¿Cómo se reparte el precio del combustible en la cadena?

Más del 61% de ese valor se diluye en impuestos y márgenes de intermediarios

Hoy un litro de nafta Súper cuesta $ 42,50 al público. Sin embargo, más del 61% de ese valor ($ 26,06) se diluye en impuestos y márgenes de intermediarios.

Ese litro de gasolina sale de la refinería de La Teja de ANCAP con un valor de $ 16,49, luego hay que sumarle los $ 18,99 de IMESI, $ 5,30 que recibe por bonificación el estacionero, $ 1,13 para las distribuidoras y $ 0,46 para los fleteros.

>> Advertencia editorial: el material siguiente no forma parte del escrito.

import Mathlib.Analysis.Calculus.ContDiff.Basic
import Mathlib.Analysis.Complex.Basic
import Mathlib.Topology.Algebra.Support
import Mathlib.Topology.MetricSpace.Pseudo.Lemmas
import HarnessLib

/-!
# No singular part on a flat stretch: an order-`0` functional supported on a line is killed by
# the level test (crux `BoundaryClosureR`, stmt-CriticalPhenomena-14004, line
# `polygon-parity-squeeze`, sub-goal of the registered stub `polygonLocalIdentity`, step (c))

Abstract functional-analytic kernel of the LOCAL CONTINUUM IDENTITY `∫_P g ∂̄φ = -√3 n_k κ ∫ φ dμ`.
Let `ℓ(w) = Re((w - z)·conj n)` be the signed level of the line through `z` with normal `n`, and let
`S` be a functional on continuous functions supported in the ball `B(z, R)` which is

* additive, and bounded by the sup norm (`‖S ψ‖ ≤ C ‖ψ‖_∞`, "order `0`"),
* zero on functions supported in the open side `{ℓ > 0}` and on functions supported in `{ℓ < 0}`.

Then `S (ℓ·ψ) = 0` for every admissible `ψ` (`noSingularPart_levelMul`): cut `ℓψ` off at distance
`1/j` from the line on both sides; the two outer pieces are killed by the support hypotheses and the
inner piece has sup norm `≤ (2/j)‖ψ‖_∞`.  If moreover `S` is homogeneous and kills the expanded level
tests `(n/2)·χ + ℓ·∂̄χ` (`= ∂̄(ℓχ)`) for smooth `χ`, then `S χ = 0` for every smooth `χ` supported in
the ball (`noSingularPart_of_levelTest`), `n ≠ 0`.  In the application `S = η - g·1_P dA` is the
would-be singular part of the weak-* limit `η` of the normalised bulk functionals on a flat boundary
ball of the polygon `P`; the conclusion is `η(∂̄φ) = ∫_P g ∂̄φ`.

References: folklore (order-`0` distributions supported on a hypersurface are measures on it; a
measure killed by all `(n/2)χ` vanishes).  No definition is introduced.
-/

noncomputable section

open scoped Topology ComplexConjugate ContDiff
open Filter Set Metric

namespace Summit.CriticalPhenomena.SAWScalingLimit.Theorems.PolygonParitySqueeze.PolygonLocal

/-! ### 1. The two-sided cutoff -/

/-- The piecewise linear ramp `ρ_j(t) = min 1 (max 0 (j t - 1))`: `0` for `t ≤ 1/j`, `1` for
`t ≥ 2/j`, values in `[0, 1]`, continuous. [folklore] -/
theorem ramp_continuous (j : ℝ) : Continuous fun t : ℝ => min 1 (max 0 (j * t - 1)) :=
  continuous_const.min (continuous_const.max ((continuous_const.mul continuous_id).sub continuous_const))

/-- `0 ≤ ρ_j ≤ 1`. [folklore] -/
theorem ramp_mem_Icc (j t : ℝ) : min 1 (max 0 (j * t - 1)) ∈ Icc (0 : ℝ) 1 :=
  ⟨le_min zero_le_one (le_max_left _ _), min_le_left _ _⟩

/-- `ρ_j(t) = 0` for `t ≤ 1/j` (`j > 0`). [folklore] -/
theorem ramp_eq_zero {j t : ℝ} (hj : 0 < j) (ht : t ≤ 1 / j) : min 1 (max 0 (j * t - 1)) = 0 := by
  have h1 : j * t ≤ 1 := by
    calc j * t ≤ j * (1 / j) := mul_le_mul_of_nonneg_left ht hj.le
      _ = 1 := mul_one_div_cancel hj.ne'
  rw [max_eq_left (by linarith), min_eq_right zero_le_one]

/-- `ρ_j(t) = 1` for `2/j ≤ t` (`j > 0`). [folklore] -/
theorem ramp_eq_one {j t : ℝ} (hj : 0 < j) (ht : 2 / j ≤ t) : min 1 (max 0 (j * t - 1)) = 1 := by
  have h1 : 2 ≤ j * t := by
    calc (2 : ℝ) = j * (2 / j) := by field_simp
      _ ≤ j * t := mul_le_mul_of_nonneg_left ht hj.le
  rw [min_eq_left]
  exact le_trans (by linarith) (le_max_right _ _)

/-- The signed level `ℓ(w) = Re((w - z)·conj n)` is continuous. [folklore] -/
theorem continuous_level (z n : ℂ) : Continuous fun w : ℂ => ((w - z) * conj n).re :=
  Complex.continuous_re.comp ((continuous_id.sub continuous_const).mul continuous_const)

/-- The closed support of a product of three continuous factors lies in the closed support of the
middle one. [folklore] -/
theorem tsupport_mul3_subset (a b c : ℂ → ℂ) :
    tsupport (fun w => a w * b w * c w) ⊆ tsupport b :=
  (tsupport_mul_subset_left (f := fun w => a w * b w) (g := c)).trans
    (tsupport_mul_subset_right (f := a) (g := b))

/-- The closed support of a product lies in the closed support of the last factor. [folklore] -/
theorem tsupport_mul3_subset_right (a b c : ℂ → ℂ) :
    tsupport (fun w => a w * b w * c w) ⊆ tsupport c :=
  tsupport_mul_subset_right (f := fun w => a w * b w) (g := c)

/-- The cutoff `ρ_j ∘ ℓ` has closed support in the closed strip `{1/j ≤ ℓ}`. [folklore] -/
theorem tsupport_ramp_level_subset {z n : ℂ} {j : ℝ} (hj : 0 < j) :
    tsupport (fun w : ℂ => ((min 1 (max 0 (j * ((w - z) * conj n).re - 1)) : ℝ) : ℂ)) ⊆
      {w : ℂ | 1 / j ≤ ((w - z) * conj n).re} := by
  refine closure_minimal (fun w hw => ?_) (isClosed_le continuous_const (continuous_level z n))
  rw [Function.mem_support] at hw
  by_contra hlt
  simp only [mem_setOf_eq, not_le] at hlt
  exact hw (by rw [ramp_eq_zero hj hlt.le, Complex.ofReal_zero])

/-! ### 2. The functional kills `ℓ·ψ` -/

/-- **An additive order-`0` functional supported on the line kills `ℓ·ψ`.**  `S` is additive on
continuous functions supported in `ball z R`, bounded by `C·‖ψ‖_∞` there, and vanishes on those
supported in `{ℓ > 0}` or in `{ℓ < 0}`; then `S (ℓ ψ) = 0`. [folklore] -/
theorem noSingularPart_levelMul : ∀ (z n : ℂ) (R : ℝ) (S : (ℂ → ℂ) → ℂ), (∀ ψ₁ ψ₂ : ℂ → ℂ, Continuous ψ₁ → tsupport ψ₁ ⊆ Metric.ball z R → Continuous ψ₂ → tsupport ψ₂ ⊆ Metric.ball z R → S (ψ₁ + ψ₂) = S ψ₁ + S ψ₂) → (∃ C : ℝ, ∀ ψ : ℂ → ℂ, Continuous ψ → tsupport ψ ⊆ Metric.ball z R → ∀ M : ℝ, (∀ w, ‖ψ w‖ ≤ M) → ‖S ψ‖ ≤ C * M) → (∀ ψ : ℂ → ℂ, Continuous ψ → tsupport ψ ⊆ Metric.ball z R → tsupport ψ ⊆ {w : ℂ | 0 < ((w - z) * (starRingEnd ℂ) n).re} → S ψ = 0) → (∀ ψ : ℂ → ℂ, Continuous ψ → tsupport ψ ⊆ Metric.ball z R → tsupport ψ ⊆ {w : ℂ | ((w - z) * (starRingEnd ℂ) n).re < 0} → S ψ = 0) → ∀ ψ : ℂ → ℂ, Continuous ψ → HasCompactSupport ψ → tsupport ψ ⊆ Metric.ball z R → S (fun w => ((((w - z) * (starRingEnd ℂ) n).re : ℝ) : ℂ) * ψ w) = 0 := by
  intro z n R S hadd hbd hin hout ψ hψ hψc hψR
  obtain ⟨C, hC⟩ := hbd
  -- a sup bound for `ψ`
  obtain ⟨M, hM⟩ := (hψ.norm.bddAbove_range_of_hasCompactSupport hψc.norm)
  have hM' : ∀ w, ‖ψ w‖ ≤ M := fun w => hM ⟨w, rfl⟩
  have hM0 : 0 ≤ M := (norm_nonneg _).trans (hM' z)
  set ℓ : ℂ → ℝ := fun w => ((w - z) * conj n).re with hℓ
  have hℓc : Continuous ℓ := continuous_level z n
  -- it suffices to bound `‖S (ℓψ)‖` by `C · (2/j) · M` for every `j > 0`
  have key : ∀ j : ℝ, 0 < j → ‖S (fun w => ((ℓ w : ℝ) : ℂ) * ψ w)‖ ≤ C * (2 / j * M) := by
    intro j hj
    have hj1 : 0 < 1 / j := by positivity
    have hj2 : 0 < 2 / j := by positivity
    -- the real ramps and the complex cutoffs
    set rp : ℂ → ℝ := fun w => min 1 (max 0 (j * ℓ w - 1)) with hrp
    set rm : ℂ → ℝ := fun w => min 1 (max 0 (j * (-ℓ w) - 1)) with hrm
    set θp : ℂ → ℂ := fun w => ((rp w : ℝ) : ℂ) with hθp
    set θm : ℂ → ℂ := fun w => ((rm w : ℝ) : ℂ) with hθm
    have hrpc : Continuous rp := (ramp_continuous j).comp hℓc
    have hrmc : Continuous rm := (ramp_continuous j).comp hℓc.neg
    have hθpc : Continuous θp := Complex.continuous_ofReal.comp hrpc
    have hθmc : Continuous θm := Complex.continuous_ofReal.comp hrmc
    have hℓψc : Continuous fun w => ((ℓ w : ℝ) : ℂ) * ψ w :=
      (Complex.continuous_ofReal.comp hℓc).mul hψ
    -- values of the ramps
    have hrp0 : ∀ w, ℓ w ≤ 1 / j → rp w = 0 := fun w hw => ramp_eq_zero hj hw
    have hrm0 : ∀ w, -ℓ w ≤ 1 / j → rm w = 0 := fun w hw => ramp_eq_zero hj hw
    have hrp1 : ∀ w, 2 / j ≤ ℓ w → rp w = 1 := fun w hw => ramp_eq_one hj hw
    have hrm1 : ∀ w, 2 / j ≤ -ℓ w → rm w = 1 := fun w hw => ramp_eq_one hj hw
    have hrpI : ∀ w, rp w ∈ Icc (0 : ℝ) 1 := fun w => ramp_mem_Icc j (ℓ w)
    have hrmI : ∀ w, rm w ∈ Icc (0 : ℝ) 1 := fun w => ramp_mem_Icc j (-ℓ w)
    -- the three pieces
    set fp : ℂ → ℂ := fun w => ((ℓ w : ℝ) : ℂ) * ψ w * θp w with hfp
    set fm : ℂ → ℂ := fun w => ((ℓ w : ℝ) : ℂ) * ψ w * θm w with hfm
    set fr : ℂ → ℂ := fun w => ((ℓ w : ℝ) : ℂ) * ψ w * (1 - θp w - θm w) with hfr
    have hfpc : Continuous fp := hℓψc.mul hθpc
    have hfmc : Continuous fm := hℓψc.mul hθmc
    have hfrc : Continuous fr := hℓψc.mul ((continuous_const.sub hθpc).sub hθmc)
    have hfpR : tsupport fp ⊆ ball z R := (tsupport_mul3_subset _ _ _).trans hψR
    have hfmR : tsupport fm ⊆ ball z R := (tsupport_mul3_subset _ _ _).trans hψR
    have hfrR : tsupport fr ⊆ ball z R := (tsupport_mul3_subset _ _ _).trans hψR
    -- the outer pieces are killed
    have hSp : S fp = 0 := by
      refine hin fp hfpc hfpR ((tsupport_mul3_subset_right _ _ _).trans ?_)
      refine (tsupport_ramp_level_subset (z := z) (n := n) hj).trans fun w hw => ?_
      simp only [mem_setOf_eq] at hw ⊢
      exact lt_of_lt_of_le hj1 hw
    have hSm : S fm = 0 := by
      refine hout fm hfmc hfmR ((tsupport_mul3_subset_right _ _ _).trans ?_)
      have h1 : tsupport θm ⊆ {w : ℂ | 1 / j ≤ -ℓ w} := by
        refine closure_minimal (fun w hw => ?_) (isClosed_le continuous_const hℓc.neg)
        rw [Function.mem_support] at hw
        by_contra hlt
        simp only [mem_setOf_eq, not_le] at hlt
        exact hw (by show ((rm w : ℝ) : ℂ) = 0; rw [hrm0 w hlt.le, Complex.ofReal_zero])
      refine h1.trans fun w hw => ?_
      simp only [mem_setOf_eq] at hw ⊢
      simp only [hℓ] at hw
      linarith
    -- the inner piece is small
    have hSr : ‖S fr‖ ≤ C * (2 / j * M) := by
      refine hC fr hfrc hfrR _ fun w => ?_
      have hcut : (1 : ℂ) - θp w - θm w = (((1 - rp w - rm w : ℝ)) : ℂ) := by
        simp only [hθp, hθm]; push_cast; ring
      have hnorm : ‖fr w‖ = |ℓ w| * ‖ψ w‖ * |1 - rp w - rm w| := by
        simp only [hfr]
        rw [hcut, norm_mul, norm_mul, Complex.norm_real, Complex.norm_real, Real.norm_eq_abs,
          Real.norm_eq_abs]
      rw [hnorm]
      by_cases hw : 2 / j ≤ |ℓ w|
      · -- far from the line the cutoffs add up to one
        have h0 : 1 - rp w - rm w = 0 := by
          rcases le_abs'.1 hw with h | h
          · rw [hrm1 w (by linarith), hrp0 w (by linarith)]; ring
          · rw [hrp1 w h, hrm0 w (by linarith)]; ring
        rw [h0, abs_zero, mul_zero]
        positivity
      · push Not at hw
        have hθ1 : |1 - rp w - rm w| ≤ 1 := by
          have hp := hrpI w
          have hm := hrmI w
          rw [abs_le]
          by_cases hs : 0 ≤ ℓ w
          · rw [hrm0 w (by linarith)]
            constructor <;> linarith [hp.1, hp.2]
          · push Not at hs
            rw [hrp0 w (by linarith)]
            constructor <;> linarith [hm.1, hm.2]
        calc |ℓ w| * ‖ψ w‖ * |1 - rp w - rm w| ≤ 2 / j * M * 1 := by
              gcongr
              exact hM' w
          _ = 2 / j * M := mul_one _
    -- additivity
    have hsum : (fun w => ((ℓ w : ℝ) : ℂ) * ψ w) = fp + fm + fr := by
      funext w
      simp only [Pi.add_apply, hfp, hfm, hfr]
      ring
    have hfpmc : Continuous (fp + fm) := hfpc.add hfmc
    have hfpmR : tsupport (fp + fm) ⊆ ball z R :=
      (tsupport_add fp fm).trans (union_subset hfpR hfmR)
    rw [hsum, hadd _ _ hfpmc hfpmR hfrc hfrR, hadd _ _ hfpc hfpR hfmc hfmR, hSp, hSm, zero_add, zero_add]
    exact hSr
  -- let `j → ∞`
  have hlim : Tendsto (fun j : ℝ => C * (2 / j * M)) atTop (𝓝 0) := by
    have h1 : Tendsto (fun j : ℝ => 2 / j) atTop (𝓝 0) := tendsto_const_nhds.div_atTop tendsto_id
    simpa using (tendsto_const_nhds (x := C)).mul ((h1.mul (tendsto_const_nhds (x := M))))
  have hle : ‖S (fun w => ((ℓ w : ℝ) : ℂ) * ψ w)‖ ≤ 0 :=
    ge_of_tendsto hlim ((eventually_gt_atTop 0).mono fun j hj => key j hj)
  exact norm_le_zero_iff.1 hle

/-! ### 3. The functional kills every smooth test function -/

/-- **No singular part.**  If in addition `S` is homogeneous and kills the expanded level tests
`(n/2)·χ + ℓ·∂̄χ` (`= ∂̄(ℓχ)`) for all smooth `χ` supported in the ball (`n ≠ 0`; `∂̄χ` enters only as
SOME continuous function `χ'` with the same support bound), then `S χ = 0` for every smooth `χ`
supported in the ball: `S((n/2)χ) = S((n/2)χ + ℓχ') - S(ℓχ') = 0`. [folklore] -/
theorem noSingularPart_of_levelTest : ∀ (z n : ℂ) (R : ℝ) (S : (ℂ → ℂ) → ℂ) (dbar : (ℂ → ℂ) → ℂ → ℂ), n ≠ 0 → (∀ ψ₁ ψ₂ : ℂ → ℂ, Continuous ψ₁ → tsupport ψ₁ ⊆ Metric.ball z R → Continuous ψ₂ → tsupport ψ₂ ⊆ Metric.ball z R → S (ψ₁ + ψ₂) = S ψ₁ + S ψ₂) → (∀ ψ : ℂ → ℂ, Continuous ψ → tsupport ψ ⊆ Metric.ball z R → ∀ c : ℂ, S (c • ψ) = c * S ψ) → (∃ C : ℝ, ∀ ψ : ℂ → ℂ, Continuous ψ → tsupport ψ ⊆ Metric.ball z R → ∀ M : ℝ, (∀ w, ‖ψ w‖ ≤ M) → ‖S ψ‖ ≤ C * M) → (∀ ψ : ℂ → ℂ, Continuous ψ → tsupport ψ ⊆ Metric.ball z R → tsupport ψ ⊆ {w : ℂ | 0 < ((w - z) * (starRingEnd ℂ) n).re} → S ψ = 0) → (∀ ψ : ℂ → ℂ, Continuous ψ → tsupport ψ ⊆ Metric.ball z R → tsupport ψ ⊆ {w : ℂ | ((w - z) * (starRingEnd ℂ) n).re < 0} → S ψ = 0) → (∀ χ : ℂ → ℂ, ContDiff ℝ ∞ χ → HasCompactSupport χ → tsupport χ ⊆ Metric.ball z R → Continuous (dbar χ) ∧ tsupport (dbar χ) ⊆ tsupport χ ∧ S (fun w => n / 2 * χ w + ((((w - z) * (starRingEnd ℂ) n).re : ℝ) : ℂ) * dbar χ w) = 0) → ∀ χ : ℂ → ℂ, ContDiff ℝ ∞ χ → HasCompactSupport χ → tsupport χ ⊆ Metric.ball z R → S χ = 0 := by
  intro z n R S dbar hn hadd hsmul hbd hin hout htest χ hχ hχc hχR
  obtain ⟨hdc, hdsupp, hS0⟩ := htest χ hχ hχc hχR
  have hdR : tsupport (dbar χ) ⊆ ball z R := hdsupp.trans hχR
  have hdcs : HasCompactSupport (dbar χ) := hχc.mono' ((subset_tsupport _).trans hdsupp)
  -- `S (ℓ · ∂̄χ) = 0`
  have h1 : S (fun w => ((((w - z) * (starRingEnd ℂ) n).re : ℝ) : ℂ) * dbar χ w) = 0 :=
    noSingularPart_levelMul z n R S hadd hbd hin hout (dbar χ) hdc hdcs hdR
  -- additivity splits the level test
  have hc1 : Continuous fun w => n / 2 * χ w := continuous_const.mul hχ.continuous
  have hR1 : tsupport (fun w => n / 2 * χ w) ⊆ ball z R :=
    (tsupport_mul_subset_right (f := fun _ => n / 2) (g := χ)).trans hχR
  have hc2 : Continuous fun w => ((((w - z) * (starRingEnd ℂ) n).re : ℝ) : ℂ) * dbar χ w :=
    (Complex.continuous_ofReal.comp (continuous_level z n)).mul hdc
  have hR2 : tsupport (fun w => ((((w - z) * (starRingEnd ℂ) n).re : ℝ) : ℂ) * dbar χ w) ⊆ ball z R :=
    (tsupport_mul_subset_right
      (f := fun w => ((((w - z) * (starRingEnd ℂ) n).re : ℝ) : ℂ)) (g := dbar χ)).trans hdR
  have hsplit := hadd _ _ hc1 hR1 hc2 hR2
  have heq : ((fun w => n / 2 * χ w) + fun w => ((((w - z) * (starRingEnd ℂ) n).re : ℝ) : ℂ) * dbar χ w) =
      fun w => n / 2 * χ w + ((((w - z) * (starRingEnd ℂ) n).re : ℝ) : ℂ) * dbar χ w := rfl
  rw [heq, hS0, h1, add_zero] at hsplit
  -- homogeneity
  have h2 : S ((n / 2) • χ) = n / 2 * S χ := hsmul χ hχ.continuous hχR (n / 2)
  have heq2 : (n / 2) • χ = fun w => n / 2 * χ w := rfl
  rw [heq2, ← hsplit] at h2
  have hn2 : n / 2 ≠ 0 := div_ne_zero hn two_ne_zero
  exact (mul_eq_zero.1 h2.symm).resolve_left hn2

end Summit.CriticalPhenomena.SAWScalingLimit.Theorems.PolygonParitySqueeze.PolygonLocal

end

Luego vienen otros tributos menores como una tasa de la Ursea de $ 0,04, otra por eficiencia energética de $ 0,018 y una tasa de inflamable de la Intendencia de Montevideo de $ 0,11 por litro. En el caso del gasoil, la bonificación para las estaciones baja a $ 3,73 por litro, pero se mantiene igual a la nafta para distribuidoras y fleteros.

El Poder Ejecutivo y ANCAP plantearán un nuevo esquema de distribución y comercialización de combustibles para el próximo año. Según supo El Observador, una de las innovaciones que tendrá el sistema será que la bonificación por cada litro de nafta o gasoil que percibirá cada estación estará atada a su rentabilidad, ya que muchas veces la ubicación geográfica de las bocas de expendio de combustibles tiene un rol clave en los márgenes que puede percibir cada negocio.